Insectes Sociaux

, Volume 61, Issue 3, pp 247–252 | Cite as

Effects of the ectoparasitic fungus Rickia wasmannii on its ant host Myrmica scabrinodis: changes in host mortality and behavior

  • E. CsataEmail author
  • K. Erős
  • B. Markó
Research Article


Social animals like ants, although seemingly well-armed against parasites because of the protective nature of the social system, are nevertheless exposed to several parasitic organisms, among them fungi of the order Laboulbeniales (Ascomycetes). Rickia wasmannii is one such ectoparasitic fungus that lives on different species of the ant genus Myrmica in Europe. The fungus attaches to the outer layer of the cuticle, while appearing on the surface of the hosts as a setae-like structure. There is little information on the effects of the fungi on the host. Usually it is regarded as neutral, in spite of its high abundance on the ants.
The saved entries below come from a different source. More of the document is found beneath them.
import Literature.NumberTheory.LFunctions.Zhang2022.MainTermFormEllPairs
import Literature.NumberTheory.LFunctions.Zhang2022.MainTermFormCauchySchwarz
import Literature.NumberTheory.LFunctions.Zhang2022.MainTermFormH1
import HarnessLib

/-!
# Zhang (2022): the `K₀` directions are NULL directions of the main-term form `𝔅` — perturbing a
# `K₀` vector costs exactly second order (cell `landau-siegel`, family B-ell; ls-ref-1's «kernel lemma»
# for the D-ELL-1-K0 calibration table, PROVED)

Topic `Literature/NumberTheory/LFunctions/Zhang2022` (Landau–Siegel audit tree; verdict-neutral).
Y. Zhang, arXiv:2211.02515v1 (2022) [Zhang2022LandauSiegel] is an unrefereed manuscript under
adjudication; NOTHING here asserts or denies its Theorems 1–2 and nothing here is a claim about
Landau–Siegel zeros.  Theorems only (no `def`, no new statement of the manuscript): elementary linear
algebra of the tree's PSD main-term form `mainTermForm = 𝔅` (`MainTermFormPSD`, (2.32)/Prop. 7.1 main term)
and its polar form `mainTermFormPolar` (`MainTermFormCauchySchwarz`), applied to the three `K₀` profiles
`k₁ − k₃`, `k₁ + k₂`, `k₂ + k₃` of the cell's B-ell designs (`twoComb`, `MainTermFormEllPairs`;
B-ell/designs/ell-K0-pos.json).

WHY.  The cell's referee ls-ref-1 (INBOX 2026-08-26T19:26:38Z (2), folded in B-ell/EDLIST.md v1.9 row
ell-E4′∣K₀ as a DESK statement) audits the first-order table D-ELL-1-K0 with the «KERNEL LEMMA»: `F₁ = 𝔅 ⪰ 0`
and `𝔅(u) = 0` on `K₀` ⇒ `u` is a global minimiser ⇒ every perturbation OF THE VECTOR `u` changes `𝔅` only
at SECOND order, so at order `1/A` only FORM-side perturbations (the `ℓ`-slope, shift-detuned weights, the
`ℓ′`-phase, the dipole weights) can contribute.  This file makes that lemma a kernel theorem, EXACTLY (not
just to first order):

* `mainTermFormPolar_eq_zero_of_null` — for `H¹` profiles, `𝔅(u) = 0 ⇒ P(u,f) = 0` for every `H¹` profile `f`
  (Cauchy–Schwarz `‖P(u,f)‖² ≤ 𝔅(u)𝔅(f)`, `norm_sq_mainTermFormPolar_le`);
* `mainTermForm_null_add_smul` — `𝔅(u + t·f) = ‖t‖²·𝔅(f)`: moving a null vector by `t·f` costs exactly
  `‖t‖²𝔅(f)` (second order in `t`, no linear term);
* `mainTermForm_add_smul_null` — `𝔅(f + t·u) = 𝔅(f)`: null directions are invisible to `𝔅`;
* the `K₀` instances: `mainTermForm_k13/_k12/_k23` (`𝔅 = F₁` vanishes on `k₁ − k₃`, `k₁ + k₂`, `k₂ + k₃` —
  from `mainTermFormEll_k13/_k12/_k23` at `ℓ = 1`), `mainTermFormPolar_k13/_k12/_k23` (`P(u, f) = 0`),
  `mainTermForm_k13_add_smul` etc. (`𝔅(u + t f) = ‖t‖²𝔅(f)`), `mainTermForm_add_smul_k13` etc.
  (`𝔅(f + t u) = 𝔅(f)`).

§2 (v2) **The `K₀` cubics BELOW `ℓ = 1`, exact and strictly positive** (REF-B2 countersignature of the B-ell
block-B `K₀` words, cell STATUS 2026-08-26T20:07:03Z «F_{1−η}/π = 32η−16η²+64η³ / 8η−40η²+72η³ / 8η+56η²+40η³
> 0 for ALL η > 0»): `mainTermFormEll_k13_one_sub` / `_k12_one_sub` / `_k23_one_sub` (the substitution
`ℓ = 1 − η` in ls-Bell-typer-2 g0's cubics `mainTermFormEll_k13/_k12/_k23`) and `mainTermFormEll_k13_pos_of_lt_one`
/ `_k12_pos_of_lt_one` / `_k23_pos_of_lt_one`: `F_ℓ > 0` on each `K₀` profile for EVERY `ℓ < 1` (negative
discriminants `16² − 4·64·32 < 0`, `40² − 4·72·8 < 0`; all coefficients positive for `k₂ + k₃`).  In the frame of
record the effective parameter on a full-length one-piece profile is `ℓ·r = log P/L_Δ(P) < 1` (ls-obj-eng-3,
`ObjectiveTwinEllFrame.lean`: `F_ℓ(rescale r G) = r⁻¹F_{ℓr}(G)`, `IsEllRegimeP.frame_bounds`), so these are the
exact main-order values behind «K₀-POS: no at main order» — companions of the abstract `mainTerm_frame_nonneg`.

Deliberately NOT here: the rescaled/physical frame itself (ls-obj-eng-3's scaling law), the shift-detuning
derivative `D_bF` (form-side, non-zero on `K₀` — the point of the lemma), any number of the calibration table.

## References
* Y. Zhang, arXiv:2211.02515v1 (2022), §2 (2.13), (2.23)–(2.25), (2.32); §7 Prop. 7.1 (the main-term form).
  [Zhang2022LandauSiegel]

«The programme SEARCHES and TYPES; no claim about Landau–Siegel zeros, Theorems 1–2 of arXiv:2211.02515 or
a repaired Margin232 until a kernel theorem says so.»
-/

noncomputable section

open Complex Real ComplexConjugate

namespace Literature.NumberTheory.LFunctions.Zhang2022

variable {u u' f f' : ℝ → ℂ}

/-! ## Null vectors of the PSD form `𝔅` -/

/-- **A null vector of `𝔅` annihilates the polar form**: for `H¹` profiles `u, f` with `𝔅(u) = 0`,
`P(u,f) = 0` (Cauchy–Schwarz `‖P(u,f)‖² ≤ 𝔅(u)·𝔅(f) = 0`).  [cite: Zhang2022LandauSiegel, §2 (2.32); §7 Prop. 7.1] -/
theorem mainTermFormPolar_eq_zero_of_null (hu : IsH1OnUnitInterval u u') (hf : IsH1OnUnitInterval f f')
    (h0 : mainTermForm u u' = 0) : mainTermFormPolar u u' f f' = 0 := by
  have h := norm_sq_mainTermFormPolar_le hu hf
  rw [h0, zero_mul] at h
  have hsq : ‖mainTermFormPolar u u' f f'‖ ^ 2 = 0 := le_antisymm h (sq_nonneg _)
  exact norm_eq_zero.mp (pow_eq_zero_iff two_ne_zero |>.mp hsq)

/-- … and symmetrically `P(f,u) = 0`. [cite: Zhang2022LandauSiegel, §2 (2.32); §7 Prop. 7.1] -/
theorem mainTermFormPolar_eq_zero_of_null_right (hu : IsH1OnUnitInterval u u')
    (hf : IsH1OnUnitInterval f f') (h0 : mainTermForm u u' = 0) : mainTermFormPolar f f' u u' = 0 := by
  rw [mainTermFormPolar_swap, mainTermFormPolar_eq_zero_of_null hu hf h0, map_zero]

/-- **Perturbing a null vector costs exactly second order**: `𝔅(u + t·f) = ‖t‖²·𝔅(f)` for `𝔅(u) = 0`
(polarisation identity; the linear term `2Re(conj t·P(u,f))` vanishes).  This is ls-ref-1's «kernel lemma»
for the `K₀` calibration table, in exact form. [cite: Zhang2022LandauSiegel, §2 (2.32); §7 Prop. 7.1] -/
theorem mainTermForm_null_add_smul (hu : IsH1OnUnitInterval u u') (hf : IsH1OnUnitInterval f f')
    (h0 : mainTermForm u u' = 0) (t : ℂ) :
    mainTermForm (fun x => u x + t * f x) (fun x => u' x + t * f' x) = ‖t‖ ^ 2 * mainTermForm f f' := by
  rw [mainTermForm_add_smul hu hf, mainTermFormPolar_eq_zero_of_null hu hf h0, h0, mul_zero,
    Complex.zero_re, mul_zero, zero_add, zero_add]

/-- **Null directions are invisible to `𝔅`**: `𝔅(f + t·u) = 𝔅(f)` for `𝔅(u) = 0`, every `t ∈ ℂ`.
[cite: Zhang2022LandauSiegel, §2 (2.32); §7 Prop. 7.1] -/
theorem mainTermForm_add_smul_null (hu : IsH1OnUnitInterval u u') (hf : IsH1OnUnitInterval f f')
    (h0 : mainTermForm u u' = 0) (t : ℂ) :
    mainTermForm (fun x => f x + t * u x) (fun x => f' x + t * u' x) = mainTermForm f f' := by
  rw [mainTermForm_add_smul hf hu, mainTermFormPolar_eq_zero_of_null_right hu hf h0, h0, mul_zero,
    Complex.zero_re, mul_zero, add_zero, mul_zero, add_zero]

/-! ## The three `K₀` profiles are null vectors of `𝔅 = F₁` -/

/-- `𝔅(k₁ − k₃) = 0` (`F₁ = 𝔅`, `mainTermFormEll_one`; `F_ℓ(k₁ − k₃) = π(80 − 192ℓ + 176ℓ² − 64ℓ³)` at `ℓ = 1`).
[cite: Zhang2022LandauSiegel, §2 (2.13), (2.23)–(2.25), (2.32)] -/
theorem mainTermForm_k13 : mainTermForm (twoComb 1 3 1 (-1)) (twoComb' 1 3 1 (-1)) = 0 := by
  rw [← mainTermFormEll_one, mainTermFormEll_k13]; ring

/-- `𝔅(k₁ + k₂) = 0`. [cite: Zhang2022LandauSiegel, §2 (2.13), (2.23)–(2.25), (2.32)] -/
theorem mainTermForm_k12 : mainTermForm (twoComb 1 2 1 1) (twoComb' 1 2 1 1) = 0 := by
  rw [← mainTermFormEll_one, mainTermFormEll_k12]; ring

/-- `𝔅(k₂ + k₃) = 0`. [cite: Zhang2022LandauSiegel, §2 (2.13), (2.23)–(2.25), (2.32)] -/
theorem mainTermForm_k23 : mainTermForm (twoComb 2 3 1 1) (twoComb' 2 3 1 1) = 0 := by
  rw [← mainTermFormEll_one, mainTermFormEll_k23]; ring

/-- `P(k₁ − k₃, f) = 0` for every `H¹` profile `f`. [cite: Zhang2022LandauSiegel, §2 (2.13), (2.32)] -/
theorem mainTermFormPolar_k13 (hf : IsH1OnUnitInterval f f') :
    mainTermFormPolar (twoComb 1 3 1 (-1)) (twoComb' 1 3 1 (-1)) f f' = 0 :=
  mainTermFormPolar_eq_zero_of_null (isC1_twoComb 1 3 1 (-1)).isH1 hf mainTermForm_k13

/-- `P(k₁ + k₂, f) = 0` for every `H¹` profile `f`. [cite: Zhang2022LandauSiegel, §2 (2.13), (2.32)] -/
theorem mainTermFormPolar_k12 (hf : IsH1OnUnitInterval f f') :
    mainTermFormPolar (twoComb 1 2 1 1) (twoComb' 1 2 1 1) f f' = 0 :=
  mainTermFormPolar_eq_zero_of_null (isC1_twoComb 1 2 1 1).isH1 hf mainTermForm_k12

/-- `P(k₂ + k₃, f) = 0` for every `H¹` profile `f`. [cite: Zhang2022LandauSiegel, §2 (2.13), (2.32)] -/
theorem mainTermFormPolar_k23 (hf : IsH1OnUnitInterval f f') :
    mainTermFormPolar (twoComb 2 3 1 1) (twoComb' 2 3 1 1) f f' = 0 :=
  mainTermFormPolar_eq_zero_of_null (isC1_twoComb 2 3 1 1).isH1 hf mainTermForm_k23

/-- **`𝔅((k₁ − k₃) + t·f) = ‖t‖²·𝔅(f)`** — perturbing the `K₀` vector `k₁ − k₃` by any `H¹` profile costs exactly
second order. [cite: Zhang2022LandauSiegel, §2 (2.13), (2.32); §7 Prop. 7.1] -/
theorem mainTermForm_k13_add_smul (hf : IsH1OnUnitInterval f f') (t : ℂ) :
    mainTermForm (fun x => twoComb 1 3 1 (-1) x + t * f x) (fun x => twoComb' 1 3 1 (-1) x + t * f' x)
      = ‖t‖ ^ 2 * mainTermForm f f' :=
  mainTermForm_null_add_smul (isC1_twoComb 1 3 1 (-1)).isH1 hf mainTermForm_k13 t

/-- `𝔅((k₁ + k₂) + t·f) = ‖t‖²·𝔅(f)`. [cite: Zhang2022LandauSiegel, §2 (2.13), (2.32); §7 Prop. 7.1] -/
theorem mainTermForm_k12_add_smul (hf : IsH1OnUnitInterval f f') (t : ℂ) :
    mainTermForm (fun x => twoComb 1 2 1 1 x + t * f x) (fun x => twoComb' 1 2 1 1 x + t * f' x)
      = ‖t‖ ^ 2 * mainTermForm f f' :=
  mainTermForm_null_add_smul (isC1_twoComb 1 2 1 1).isH1 hf mainTermForm_k12 t

/-- `𝔅((k₂ + k₃) + t·f) = ‖t‖²·𝔅(f)`. [cite: Zhang2022LandauSiegel, §2 (2.13), (2.32); §7 Prop. 7.1] -/
theorem mainTermForm_k23_add_smul (hf : IsH1OnUnitInterval f f') (t : ℂ) :
    mainTermForm (fun x => twoComb 2 3 1 1 x + t * f x) (fun x => twoComb' 2 3 1 1 x + t * f' x)
      = ‖t‖ ^ 2 * mainTermForm f f' :=
  mainTermForm_null_add_smul (isC1_twoComb 2 3 1 1).isH1 hf mainTermForm_k23 t

/-- **`𝔅(f + t·(k₁ − k₃)) = 𝔅(f)`** — the `K₀` direction `k₁ − k₃` is invisible to `𝔅`.
[cite: Zhang2022LandauSiegel, §2 (2.13), (2.32); §7 Prop. 7.1] -/
theorem mainTermForm_add_smul_k13 (hf : IsH1OnUnitInterval f f') (t : ℂ) :
    mainTermForm (fun x => f x + t * twoComb 1 3 1 (-1) x) (fun x => f' x + t * twoComb' 1 3 1 (-1) x)
      = mainTermForm f f' :=
  mainTermForm_add_smul_null (isC1_twoComb 1 3 1 (-1)).isH1 hf mainTermForm_k13 t

/-- `𝔅(f + t·(k₁ + k₂)) = 𝔅(f)`. [cite: Zhang2022LandauSiegel, §2 (2.13), (2.32); §7 Prop. 7.1] -/
theorem mainTermForm_add_smul_k12 (hf : IsH1OnUnitInterval f f') (t : ℂ) :
    mainTermForm (fun x => f x + t * twoComb 1 2 1 1 x) (fun x => f' x + t * twoComb' 1 2 1 1 x)
      = mainTermForm f f' :=
  mainTermForm_add_smul_null (isC1_twoComb 1 2 1 1).isH1 hf mainTermForm_k12 t

/-- `𝔅(f + t·(k₂ + k₃)) = 𝔅(f)`. [cite: Zhang2022LandauSiegel, §2 (2.13), (2.32); §7 Prop. 7.1] -/
theorem mainTermForm_add_smul_k23 (hf : IsH1OnUnitInterval f f') (t : ℂ) :
    mainTermForm (fun x => f x + t * twoComb 2 3 1 1 x) (fun x => f' x + t * twoComb' 2 3 1 1 x)
      = mainTermForm f f' :=
  mainTermForm_add_smul_null (isC1_twoComb 2 3 1 1).isH1 hf mainTermForm_k23 t


/-! ## §2 (v2) The `K₀` cubics below `ℓ = 1`: exact values and strict positivity -/

/-- `F_{1−η}(k₁ − k₃) = π(32η − 16η² + 64η³)` (substitute `ℓ = 1 − η` in `mainTermFormEll_k13`).
[cite: Zhang2022LandauSiegel, §2 (2.10), (2.13), (2.23)–(2.25)] -/
theorem mainTermFormEll_k13_one_sub (η : ℝ) :
    mainTermFormEll (1 - η) (twoComb 1 3 1 (-1)) (twoComb' 1 3 1 (-1)) =
      π * (32 * η - 16 * η ^ 2 + 64 * η ^ 3) := by
  rw [mainTermFormEll_k13]; ring

/-- `F_{1−η}(k₁ + k₂) = π(8η − 40η² + 72η³)`. [cite: Zhang2022LandauSiegel, §2 (2.10), (2.13), (2.23)–(2.25)] -/
theorem mainTermFormEll_k12_one_sub (η : ℝ) :
    mainTermFormEll (1 - η) (twoComb 1 2 1 1) (twoComb' 1 2 1 1) =
      π * (8 * η - 40 * η ^ 2 + 72 * η ^ 3) := by
  rw [mainTermFormEll_k12]; ring

/-- `F_{1−η}(k₂ + k₃) = π(8η + 56η² + 40η³)`. [cite: Zhang2022LandauSiegel, §2 (2.10), (2.13), (2.23)–(2.25)] -/
theorem mainTermFormEll_k23_one_sub (η : ℝ) :
    mainTermFormEll (1 - η) (twoComb 2 3 1 1) (twoComb' 2 3 1 1) =
      π * (8 * η + 56 * η ^ 2 + 40 * η ^ 3) := by
  rw [mainTermFormEll_k23]; ring

/-- **`F_ℓ(k₁ − k₃) > 0` for every `ℓ < 1`** (`32 − 16η + 64η² > 0`: discriminant `256 − 8192 < 0`).  With
`mainTermFormEll_k13_neg_of_one_lt` (`< 0` for `ℓ > 1`) and `mainTermForm_k13` (`= 0` at `ℓ = 1`): the sign of
`F_ℓ` on `k₁ − k₃` is exactly the sign of `1 − ℓ`. [cite: Zhang2022LandauSiegel, §2 (2.10), (2.13)] -/
theorem mainTermFormEll_k13_pos_of_lt_one {ℓ : ℝ} (hℓ : ℓ < 1) :
    0 < mainTermFormEll ℓ (twoComb 1 3 1 (-1)) (twoComb' 1 3 1 (-1)) := by
  have h := mainTermFormEll_k13_one_sub (1 - ℓ)
  rw [sub_sub_cancel] at h
  rw [h]
  have hη : 0 < 1 - ℓ := by linarith
  have hq : 0 < 32 - 16 * (1 - ℓ) + 64 * (1 - ℓ) ^ 2 := by nlinarith [sq_nonneg ((1 - ℓ) - 1 / 8)]
  have : 0 < 32 * (1 - ℓ) - 16 * (1 - ℓ) ^ 2 + 64 * (1 - ℓ) ^ 3 := by
    have e : 32 * (1 - ℓ) - 16 * (1 - ℓ) ^ 2 + 64 * (1 - ℓ) ^ 3 =
        (1 - ℓ) * (32 - 16 * (1 - ℓ) + 64 * (1 - ℓ) ^ 2) := by ring
    rw [e]; exact mul_pos hη hq
  exact mul_pos Real.pi_pos this

/-- **`F_ℓ(k₁ + k₂) > 0` for every `ℓ < 1`** (`8 − 40η + 72η² > 0`: discriminant `1600 − 2304 < 0`).
[cite: Zhang2022LandauSiegel, §2 (2.10), (2.13)] -/
theorem mainTermFormEll_k12_pos_of_lt_one {ℓ : ℝ} (hℓ : ℓ < 1) :
    0 < mainTermFormEll ℓ (twoComb 1 2 1 1) (twoComb' 1 2 1 1) := by
  have h := mainTermFormEll_k12_one_sub (1 - ℓ)
  rw [sub_sub_cancel] at h
  rw [h]
  have hη : 0 < 1 - ℓ := by linarith
  have hq : 0 < 8 - 40 * (1 - ℓ) + 72 * (1 - ℓ) ^ 2 := by nlinarith [sq_nonneg ((1 - ℓ) - 5 / 18)]
  have : 0 < 8 * (1 - ℓ) - 40 * (1 - ℓ) ^ 2 + 72 * (1 - ℓ) ^ 3 := by
    have e : 8 * (1 - ℓ) - 40 * (1 - ℓ) ^ 2 + 72 * (1 - ℓ) ^ 3 =
        (1 - ℓ) * (8 - 40 * (1 - ℓ) + 72 * (1 - ℓ) ^ 2) := by ring
    rw [e]; exact mul_pos hη hq
  exact mul_pos Real.pi_pos this

/-- **`F_ℓ(k₂ + k₃) > 0` for every `ℓ < 1`** (all coefficients positive). [cite: Zhang2022LandauSiegel, §2 (2.10), (2.13)] -/
theorem mainTermFormEll_k23_pos_of_lt_one {ℓ : ℝ} (hℓ : ℓ < 1) :
    0 < mainTermFormEll ℓ (twoComb 2 3 1 1) (twoComb' 2 3 1 1) := by
  have h := mainTermFormEll_k23_one_sub (1 - ℓ)
  rw [sub_sub_cancel] at h
  rw [h]
  have hη : 0 < 1 - ℓ := by linarith
  exact mul_pos Real.pi_pos (by positivity)

end Literature.NumberTheory.LFunctions.Zhang2022

end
We studied the impact of a R. wasmannii infection on the lifespan and grooming behavior of its main host M. scabrinodis in artificial nests in laboratory conditions for 2 months. The lifespan of infected individuals was significantly reduced in comparison with the lifespan of uninfected ants. The frequency of allogrooming was significantly higher in infected nests, while only a marginally significant positive effect could be detected in the case of autogrooming. Increased grooming may either be an effective aspect of host defense or, alternatively, a pathogen-induced behavioral change that enhances pathogen transmission. This study thus provides the first documented evidence of the potential effects of R. wasmannii on its ant hosts.


Ants Behavioral modifications Ectoparasite Fungi Neutral interactions Survival 



We are grateful for the assistance of Zsófia Pálfi, Zsolt Czekes, Enikő Német in the course of our laboratory and field work, and for the help of Monica Hughes regarding the biology of R. wasmannii and, generally, Laboulbeniales fungi. We are also grateful for the suggestions of Lajos Rózsa, Simon Tragust, Timothée Brütsch and Matthias Fürst, which improved the quality of the manuscript considerably. We are also indebted to Thomas Cooper for linguistic revision. Ciprian Mihali kindly provided the SEM photo. During preparation of the manuscript E.Cs. and K.E. were both supported by scholarships of the Collegium Talentum, and also by scholarships in the framework of the TÁMOP-4.2.4.A/2-11/1-2012-0001 “National Excellence Program” offered by the European Union and the State of Hungary and co-financed by the European Social Fund, while B.M. was supported by a grant of the Ministry of National Education (Romania), CNCS-UEFISCDI, project no. PN-II-ID-PCE-2012-4-0595.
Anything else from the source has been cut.